In QED, the Lagrangian with gauge-fixing terms is $$\tag{7.2}L=-\frac{1}{4}F_{\mu\nu}F^{\mu\nu}-\frac{1}{2}\xi(\partial^\sigma A_\sigma)^2 $$ (See Greiner field quantization), from which we can obtain the propagator to be (in momentum space)
$$\tag{3}D_F^{\mu\nu}(k)=\frac{-g^{\mu\nu}}{k^2+i\epsilon}+\frac{\xi-1}{\xi}\frac{k^\mu k^\nu}{(k^2+i\epsilon)^2}$$ (see Greiner field quantization page 190).
I understand that $\xi$ drops out at the end of the calculation of any QED scattering cross sections. My question is: how to see it explicitly and directly at the level of perturbation theory, using Feynman diagrams? (No path integrals.)
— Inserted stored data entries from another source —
import Literature.AnabelianGeometry.EtaleTheta.Discharge.Sec4Prop43ii
import Literature.AnabelianGeometry.EtaleTheta.Discharge.Sec4Prop43i

/-!
# [EtTh] Prop 4.3 (ii) and Thm 4.4 (iv) AS TYPED: the structural hypotheses discharged — unconditional at the tree vocabulary

Mochizuki, *The étale theta function and its Frobenioid-theoretic manifestations*, Publ. RIMS **45**
(2009), §4, Prop. 4.3 (ii) p.91, Thm. 4.4 (iv) p.94 [cite: MochizukiEtTh2009, Prop 4.3 (ii) p.91;
Thm 4.4 (iv) p.94].

abc-iut cell, layer L2, nodes `EtTh:Prop4.3(ii)` / `EtTh:Thm4.4(iv)`; PROOF-ONLY companion (no
definitions, no named facts) of abc-iut-w5-d063's `Discharge/Sec4Prop43ii.lean` (`prop43_ii_of`,
`thm44_iv_of`: [EtTh] Prop. 4.3 (ii) / Thm. 4.4 (iv) as typed by abc-iut-L2-t3 in `BiKummerRoots.lean`,
modulo only `Φ` divisorial and `B` group-like — [FrdI] Thm. 5.2 (ii)), written as the RQ7 kernel probe of
that file (seat abc-iut-L6-t23): the two residual structural hypotheses are discharged exactly as
abc-iut-L6-t12's `prop43_i_of'` / `prop43_i_of_tree` (`Discharge/Sec4Prop43i.lean`) do for Prop. 4.3 (i):
* `B` group-like ALWAYS — abc-iut-L2-t3's `TemperedFrobenioid.ratFnFunctor_isGroupLike_holds` (from the
  Def. 3.6 (i) field `isUnit_BΛ`): `prop43_ii_of'`, `thm44_iv_of'`;
* `Φ` divisorial at the tree's canonical [FrdI] category vocabulary `treeCatVocab` ("divisorial monoid on
  `D`" = `IsMonoidOn Φ ∧ Objectwise IsDivisorial Φ`, the Def. 3.6 (ii) field `isDivisorialOn`) —
  `TemperedFrobenioid.isDivisorial_divisorMonoid`: `prop43_ii_of_tree`, `thm44_iv_of_tree`.
So, at the tree vocabulary, [EtTh] Prop. 4.3 (ii) and Thm. 4.4 (iv) AS TYPED hold outright.  (Typed (ii) is
the same-`N`-th-root special case of print's (ii) and typed (iv) carries the `Ψ`-identifications as
hypotheses — both documented as WEAKER than print in `BiKummerRoots.lean`; nothing here changes that.)
HONEST FRAMING: [EtTh] is refereed; nothing here asserts that such data exist for an actual curve; no side
is taken on any disputed claim downstream ([IUTchIII] Cor. 3.12); typed ≠ proved for anything not proved here.
-/

noncomputable section

namespace Literature.AnabelianGeometry.EtaleTheta

open CategoryTheory Opposite Literature.AlgebraicGeometry.Frobenioids

universe u₀ v₀ u v w

variable {K : Type u₀} [Field K]

namespace BiKummerSetting

/-! ### `B` group-like discharged -/

section General

variable {X : SemiGraphs.TemperedArithmeticGroup.{u₀} K} {D₀ : Type u₀} [Category.{v₀} D₀]
  {V : FrdIMonoidStub.{w}} {T : RealifiedDivisorMonoids (D₀ := D₀) V} {D : Type u} [Category.{v} D]
  {VD : FrdICatStub.{u, v, w} D} {S : BiKummerSetting X T D VD}

/-- **[EtTh] Prop. 4.3 (ii)** as typed (`Prop43_ii`: two bi-Kummer `N`-th roots on the same `N`-th root
with the same identification and `O^×(A_N)`-conjugate trivializing sections differ by the conjugation
operations (a), (b), p.91), modulo `Φ` divisorial ONLY — `B` group-like is unconditional
(`ratFnFunctor_isGroupLike_holds`). [cite: MochizukiEtTh2009, Prop 4.3 (ii) p.91] -/
theorem prop43_ii_of' (hΦd : Objectwise (fun M _ => IsDivisorial M) S.tf.divisorMonoid)
    (pullFrac : ∀ {A A' : S.C} (_ : A' ⟶ A), S.biratUnits A → S.biratUnits A') :
    S.Prop43_ii pullFrac :=
  prop43_ii_of hΦd S.tf.ratFnFunctor_isGroupLike_holds pullFrac

variable {K' : Type u₀} [Field K'] {X₁ : SemiGraphs.TemperedArithmeticGroup.{u₀} K}
  {X₂ : SemiGraphs.TemperedArithmeticGroup.{u₀} K'} {D₀' : Type u₀} [Category.{v₀} D₀']
  {T₁ : RealifiedDivisorMonoids (D₀ := D₀) V} {T₂ : RealifiedDivisorMonoids (D₀ := D₀') V}
  {D₁ D₂ : Type u} [Category.{v} D₁] [Category.{v} D₂] {VD₁ : FrdICatStub.{u, v, w} D₁}
  {VD₂ : FrdICatStub.{u, v, w} D₂} {S₁ : BiKummerSetting X₁ T₁ D₁ VD₁} {S₂ : BiKummerSetting X₂ T₂ D₂ VD₂}

/-- **[EtTh] Thm. 4.4 (iv)** as typed (`Thm44_iv`, p.94: "`Ψ` is compatible with bi-Kummer `N`-th roots"
up to the conjugation operations (a), (b)), modulo `Φ₂` divisorial ONLY.
[cite: MochizukiEtTh2009, Thm 4.4 (iv) p.94] -/
theorem thm44_iv_of' (h : Thm44Hyp S₁ S₂)
    (ψ : ∀ A : S₁.C, S₁.biratUnits A ≃* S₂.biratUnits (h.Ψ.functor.obj A))
    (pullFrac₁ : ∀ {A A' : S₁.C} (_ : A' ⟶ A), S₁.biratUnits A → S₁.biratUnits A')
    (pullFrac₂ : ∀ {A A' : S₂.C} (_ : A' ⟶ A), S₂.biratUnits A → S₂.biratUnits A')
    (hΦd : Objectwise (fun M _ => IsDivisorial M) S₂.tf.divisorMonoid) :
    Thm44_iv h ψ pullFrac₁ pullFrac₂ :=
  thm44_iv_of h ψ pullFrac₁ pullFrac₂ hΦd S₂.tf.ratFnFunctor_isGroupLike_holds

end General

/-! ### At the tree vocabulary: unconditional -/

section Tree

variable {X : SemiGraphs.TemperedArithmeticGroup.{u₀} K} {D₀ : Type u₀} [Category.{v₀} D₀]
  {V : FrdIMonoidStub.{w}} {T : RealifiedDivisorMonoids (D₀ := D₀) V} {D : Type u} [Category.{v} D]
  {IsRational IsStrictlyRational : (Dᵒᵖ ⥤ CommMonCat.{w}) → Prop}
  {S : BiKummerSetting X T D (treeCatVocab D IsRational IsStrictlyRational)}

/-- **[EtTh] Prop. 4.3 (ii) as typed, UNCONDITIONAL at the tree vocabulary** (`treeCatVocab`: `Φ`
divisorial by `isDivisorial_divisorMonoid`, `B` group-like by `ratFnFunctor_isGroupLike_holds`).
[cite: MochizukiEtTh2009, Prop 4.3 (ii) p.91] -/
theorem prop43_ii_of_tree
    (pullFrac : ∀ {A A' : S.C} (_ : A' ⟶ A), S.biratUnits A → S.biratUnits A') :
    S.Prop43_ii pullFrac :=
  prop43_ii_of S.tf.isDivisorial_divisorMonoid S.tf.ratFnFunctor_isGroupLike_holds pullFrac

variable {K' : Type u₀} [Field K'] {X₁ : SemiGraphs.TemperedArithmeticGroup.{u₀} K}
  {X₂ : SemiGraphs.TemperedArithmeticGroup.{u₀} K'} {D₀' : Type u₀} [Category.{v₀} D₀']
  {T₁ : RealifiedDivisorMonoids (D₀ := D₀) V} {T₂ : RealifiedDivisorMonoids (D₀ := D₀') V}
  {D₁ D₂ : Type u} [Category.{v} D₁] [Category.{v} D₂] {VD₁ : FrdICatStub.{u, v, w} D₁}
  {IsRational₂ IsStrictlyRational₂ : (D₂ᵒᵖ ⥤ CommMonCat.{w}) → Prop}
  {S₁ : BiKummerSetting X₁ T₁ D₁ VD₁}
  {S₂ : BiKummerSetting X₂ T₂ D₂ (treeCatVocab D₂ IsRational₂ IsStrictlyRational₂)}

/-- **[EtTh] Thm. 4.4 (iv) as typed, UNCONDITIONAL when the target setting `C₂` is at the tree
vocabulary** (the only structural hypotheses of `thm44_iv_of` concern `C₂`).
[cite: MochizukiEtTh2009, Thm 4.4 (iv) p.94] -/
theorem thm44_iv_of_tree (h : Thm44Hyp S₁ S₂)
    (ψ : ∀ A : S₁.C, S₁.biratUnits A ≃* S₂.biratUnits (h.Ψ.functor.obj A))
    (pullFrac₁ : ∀ {A A' : S₁.C} (_ : A' ⟶ A), S₁.biratUnits A → S₁.biratUnits A')
    (pullFrac₂ : ∀ {A A' : S₂.C} (_ : A' ⟶ A), S₂.biratUnits A → S₂.biratUnits A') :
    Thm44_iv h ψ pullFrac₁ pullFrac₂ :=
  thm44_iv_of h ψ pullFrac₁ pullFrac₂ S₂.tf.isDivisorial_divisorMonoid S₂.tf.ratFnFunctor_isGroupLike_holds

end Tree

end BiKummerSetting

end Literature.AnabelianGeometry.EtaleTheta

end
Greiner did such an explicit example in chapter 8 on top of page 247 for the simplest case of electron electron scattering up to 2nd order perturbation. In general I don't immediately see how to do it because for individual Feynman diagrams $\xi$ actually gives different values, it is only when we sum over different Feynman diagrams does the contribution of $\xi$ drop out.
$\textbf{EDIT}:$ I now realized this is more or less the Ward identity. Similar to how Peskin and Schroeder argues that for the purposes of computing S matrix elements we can make the abbreviation (7.75) on page 246. The proof of the Ward identity is diagrammatic.